Rocío Luna Urdaibay: La danza como herramienta de transformación en Michoacán
La reconocida coreógrafa y docente, Rocío Luna Urdaibay, ha sido galardonada con la Presea “Vasco de Quiroga” por su contribución a la danza contemporánea en Morelia. Este reconocimiento no solo subraya su dedicación, sino que resalta la importancia de la danza en el crecimiento cultural de Michoacán. La labor de Luna está guiada por una premisa fundamental: «El cuerpo no miente», un enfoque que invita a los ciudadanos a conocerse y conectarse con su esencia mediante el arte del movimiento.

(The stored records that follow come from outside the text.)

/-- **Identification of the registered REAL walk with the engine's `ℝ≥0∞` walk** on `count|S` when every point of `S`
has exactly twelve `S`-points in its bond window: for `|f| ≤ M` on `S` and `g = ofReal (f + M)` on `S`,
`W_enn^n g x = ofReal (W_real^n f x + M)` and `|W_real^n f x| ≤ M` at every `x ∈ S`. -/
theorem walk_enn_eq_ofReal_walk_real {S : Set (EuclideanSpace ℝ (Fin 3))} (hS : MeasurableSet S)
    (hfin : ∀ x : EuclideanSpace ℝ (Fin 3), (Metric.closedBall x (28 / 25) ∩ S).Finite)
    (h12 : ∀ q ∈ S, ((MeasureTheory.Measure.count : MeasureTheory.Measure (EuclideanSpace ℝ (Fin 3))).restrict S)
      {y | 0 < dist q y ∧ dist q y ≤ 28 / 25} = 12)
    (f : EuclideanSpace ℝ (Fin 3) → ℝ) (M : ℝ) (hfM : ∀ y ∈ S, |f y| ≤ M)
    (g : EuclideanSpace ℝ (Fin 3) → ℝ≥0∞) (hg : ∀ y ∈ S, g y = ENNReal.ofReal (f y + M)) :
    ∀ (n : ℕ) (x : EuclideanSpace ℝ (Fin 3)), x ∈ S →
      ((fun (h : EuclideanSpace ℝ (Fin 3) → ℝ≥0∞) (x : EuclideanSpace ℝ (Fin 3)) =>
          (12 : ℝ≥0∞)⁻¹ * ∫⁻ y, ((fun y => y - x) ⁻¹'
            {v : EuclideanSpace ℝ (Fin 3) | 0 < dist (0 : EuclideanSpace ℝ (Fin 3)) v ∧
              dist (0 : EuclideanSpace ℝ (Fin 3)) v ≤ 28 / 25}).indicator h y
            ∂((MeasureTheory.Measure.count : MeasureTheory.Measure (EuclideanSpace ℝ (Fin 3))).restrict S))^[n] g) x
        = ENNReal.ofReal (((fun f : EuclideanSpace ℝ (Fin 3) → ℝ => fun x : EuclideanSpace ℝ (Fin 3) =>
            (1 / 12 : ℝ) * ∫ y, (if 0 < dist x y ∧ dist x y ≤ 28 / 25 then f y else 0)
              ∂((MeasureTheory.Measure.count : MeasureTheory.Measure (EuclideanSpace ℝ (Fin 3))).restrict S))^[n] f) x + M)
      ∧ |((fun f : EuclideanSpace ℝ (Fin 3) → ℝ => fun x : EuclideanSpace ℝ (Fin 3) =>
            (1 / 12 : ℝ) * ∫ y, (if 0 < dist x y ∧ dist x y ≤ 28 / 25 then f y else 0)
              ∂((MeasureTheory.Measure.count : MeasureTheory.Measure (EuclideanSpace ℝ (Fin 3))).restrict S))^[n] f) x| ≤ M := by
  classical
  intro n
  induction n with
  | zero =>
    intro x hx
    simp only [Function.iterate_zero, id_eq]
    exact ⟨hg x hx, hfM x hx⟩
  | succ n ih =>
    intro x hx
    obtain ⟨F, hFF⟩ : ∃ F : Finset (EuclideanSpace ℝ (Fin 3)),
        (↑F : Set (EuclideanSpace ℝ (Fin 3))) = Metric.closedBall x (28 / 25) ∩ S :=
      ⟨(hfin x).toFinset, (hfin x).coe_toFinset⟩
    have hFS : ∀ y ∈ F, y ∈ S := fun y hy => by
      have : y ∈ (↑F : Set (EuclideanSpace ℝ (Fin 3))) := hy
      rw [hFF] at this; exact this.2
    have hcard := card_filter_window_eq hS x F hFF (h12 x hx)
    -- abbreviations
    set r : EuclideanSpace ℝ (Fin 3) → ℝ := ((fun f : EuclideanSpace ℝ (Fin 3) → ℝ => fun x : EuclideanSpace ℝ (Fin 3) =>
            (1 / 12 : ℝ) * ∫ y, (if 0 < dist x y ∧ dist x y ≤ 28 / 25 then f y else 0)
              ∂((MeasureTheory.Measure.count : MeasureTheory.Measure (EuclideanSpace ℝ (Fin 3))).restrict S))^[n] f) with hr
    set G : EuclideanSpace ℝ (Fin 3) → ℝ≥0∞ := ((fun (h : EuclideanSpace ℝ (Fin 3) → ℝ≥0∞) (x : EuclideanSpace ℝ (Fin 3)) =>
          (12 : ℝ≥0∞)⁻¹ * ∫⁻ y, ((fun y => y - x) ⁻¹'
            {v : EuclideanSpace ℝ (Fin 3) | 0 < dist (0 : EuclideanSpace ℝ (Fin 3)) v ∧
              dist (0 : EuclideanSpace ℝ (Fin 3)) v ≤ 28 / 25}).indicator h y
            ∂((MeasureTheory.Measure.count : MeasureTheory.Measure (EuclideanSpace ℝ (Fin 3))).restrict S))^[n] g) with hG
    have ihF : ∀ y ∈ F, G y = ENNReal.ofReal (r y + M) ∧ |r y| ≤ M := fun y hy => ih y (hFS y hy)
    rw [Function.iterate_succ_apply', Function.iterate_succ_apply']
    rw [← hG, ← hr]
    rw [walk_lintegral_eq_sum hS G x F hFF, walk_integral_eq_sum' r x F hFF]
    -- the real window sum and its bound
    have hsumM : ∑ y ∈ F, (if 0 < dist x y ∧ dist x y ≤ 28 / 25 then (M : ℝ) else 0) = 12 * M := by
      rw [← Finset.sum_filter, Finset.sum_const, hcard, nsmul_eq_mul]; norm_num
    have habs : |∑ y ∈ F, (if 0 < dist x y ∧ dist x y ≤ 28 / 25 then r y else 0)| ≤ 12 * M := by
      rw [← hsumM]
      refine (Finset.abs_sum_le_sum_abs _ _).trans (Finset.sum_le_sum fun y hy => ?_)
      by_cases hw : 0 < dist x y ∧ dist x y ≤ 28 / 25
      · rw [if_pos hw, if_pos hw]; exact (ihF y hy).2
      · rw [if_neg hw, if_neg hw, abs_zero]
    refine ⟨?_, ?_⟩
    · -- ℝ≥0∞ side
      have hterm : ∀ y ∈ F, (if 0 < dist x y ∧ dist x y ≤ 28 / 25 then G y else 0)
          = ENNReal.ofReal (if 0 < dist x y ∧ dist x y ≤ 28 / 25 then r y + M else 0) := by
        intro y hy
        by_cases hw : 0 < dist x y ∧ dist x y ≤ 28 / 25
        · rw [if_pos hw, if_pos hw, (ihF y hy).1]
        · rw [if_neg hw, if_neg hw, ENNReal.ofReal_zero]
      have hnn : ∀ y ∈ F, 0 ≤ (if 0 < dist x y ∧ dist x y ≤ 28 / 25 then r y + M else 0) := by
        intro y hy
        by_cases hw : 0 < dist x y ∧ dist x y ≤ 28 / 25
        · rw [if_pos hw]
          have := (ihF y hy).2
          rw [abs_le] at this
          linarith [this.1]
        · rw [if_neg hw]
      rw [Finset.sum_congr rfl hterm, ← ENNReal.ofReal_sum_of_nonneg hnn]
      have h12 : (12 : ℝ≥0∞)⁻¹ = ENNReal.ofReal (1 / 12 : ℝ) := by
        rw [one_div, ENNReal.ofReal_inv_of_pos (by norm_num : (0:ℝ) < 12)]
        norm_num
      rw [h12, ← ENNReal.ofReal_mul (by norm_num : (0:ℝ) ≤ 1 / 12)]
      congr 1
      have hsplit : ∑ y ∈ F, (if 0 < dist x y ∧ dist x y ≤ 28 / 25 then r y + M else 0)
          = ∑ y ∈ F, (if 0 < dist x y ∧ dist x y ≤ 28 / 25 then r y else 0)
            + ∑ y ∈ F, (if 0 < dist x y ∧ dist x y ≤ 28 / 25 then (M : ℝ) else 0) := by
        rw [← Finset.sum_add_distrib]
        refine Finset.sum_congr rfl fun y _ => ?_
        split_ifs <;> ring
      rw [hsplit, hsumM]
      ring
    · -- the bound
      rw [abs_mul, abs_of_pos (by norm_num : (0:ℝ) < 1 / 12)]
      have := habs
      linarith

A lo largo de su carrera, Luna ha creado más de sesenta obras que han dejado huella en festivales internacionales, abren un diálogo entre el público y la danza. Desde 1999, su trayectoria se ha entrelazado con la Universidad Michoacana de San Nicolás de Hidalgo (UMSNH), donde guía las futuras generaciones de artistas de la región. Este nuevo reconocimiento llega en un momento en que la danza contemporánea está finalmente ganando visibilidad dentro de las instituciones educativas, un logro que la coreógrafa ha luchado por lograr durante años.
Con 51 años, Luna recuerda sus inicios en la Casa de la Cultura de Morelia, donde descubrió el placentero vínculo entre música y movimiento, un recuerdo que ha definido su carrera. Su pasión por la pedagogía la llevó a crear experiencias de aprendizaje que transforman a los estudiantes en artistas integrales, capaz de conectar con el público desde su autenticidad.
Su estilo de danza contemporánea desafía las normas tradicionales. A diferencia de las disciplinas que exigen control absoluto del cuerpo, Luna promueve la improvisación y la autenticidad, permitiendo que el movimiento surja de las emociones y las experiencias individuales. Para ella, cada bailarín posee el poder de crear, y su trabajo busca empoderar a cada individuo a explorar su propio potencial y expresividad.
Luna también ha abierto vías en la investigación sobre la danza en Morelia, resaltando la necesidad de documentar las prácticas y creadores locales. Sostiene que la danza tiene el poder de detener la urgencia de la vida moderna y fomentar una conexión más profunda con uno mismo y con los demás.
Su más reciente proyecto, «Mirasoles en Otoño», busca involucrar al espectador como un participante activo, rompiendo las barreras entre el artista y el público. Este enfoque busca rescatar la esencia de la danza como una experiencia colectiva, especialmente para mujeres, promoviendo la agencia corporal y la autodefinición.
Rocío Luna se posiciona como un pilar cultural en el corazón de Michoacán. La Presea “Vasco de Quiroga” es un reflejo de su compromiso con el arte y su convicción de que la danza es esencial para la transformación social. Su legado no solo reside en sus obras, sino también en la pasión que infunde a cada estudiante y comunidad que toca, recordándonos que el arte no es solo una forma de expresión, sino una herramienta para el cambio.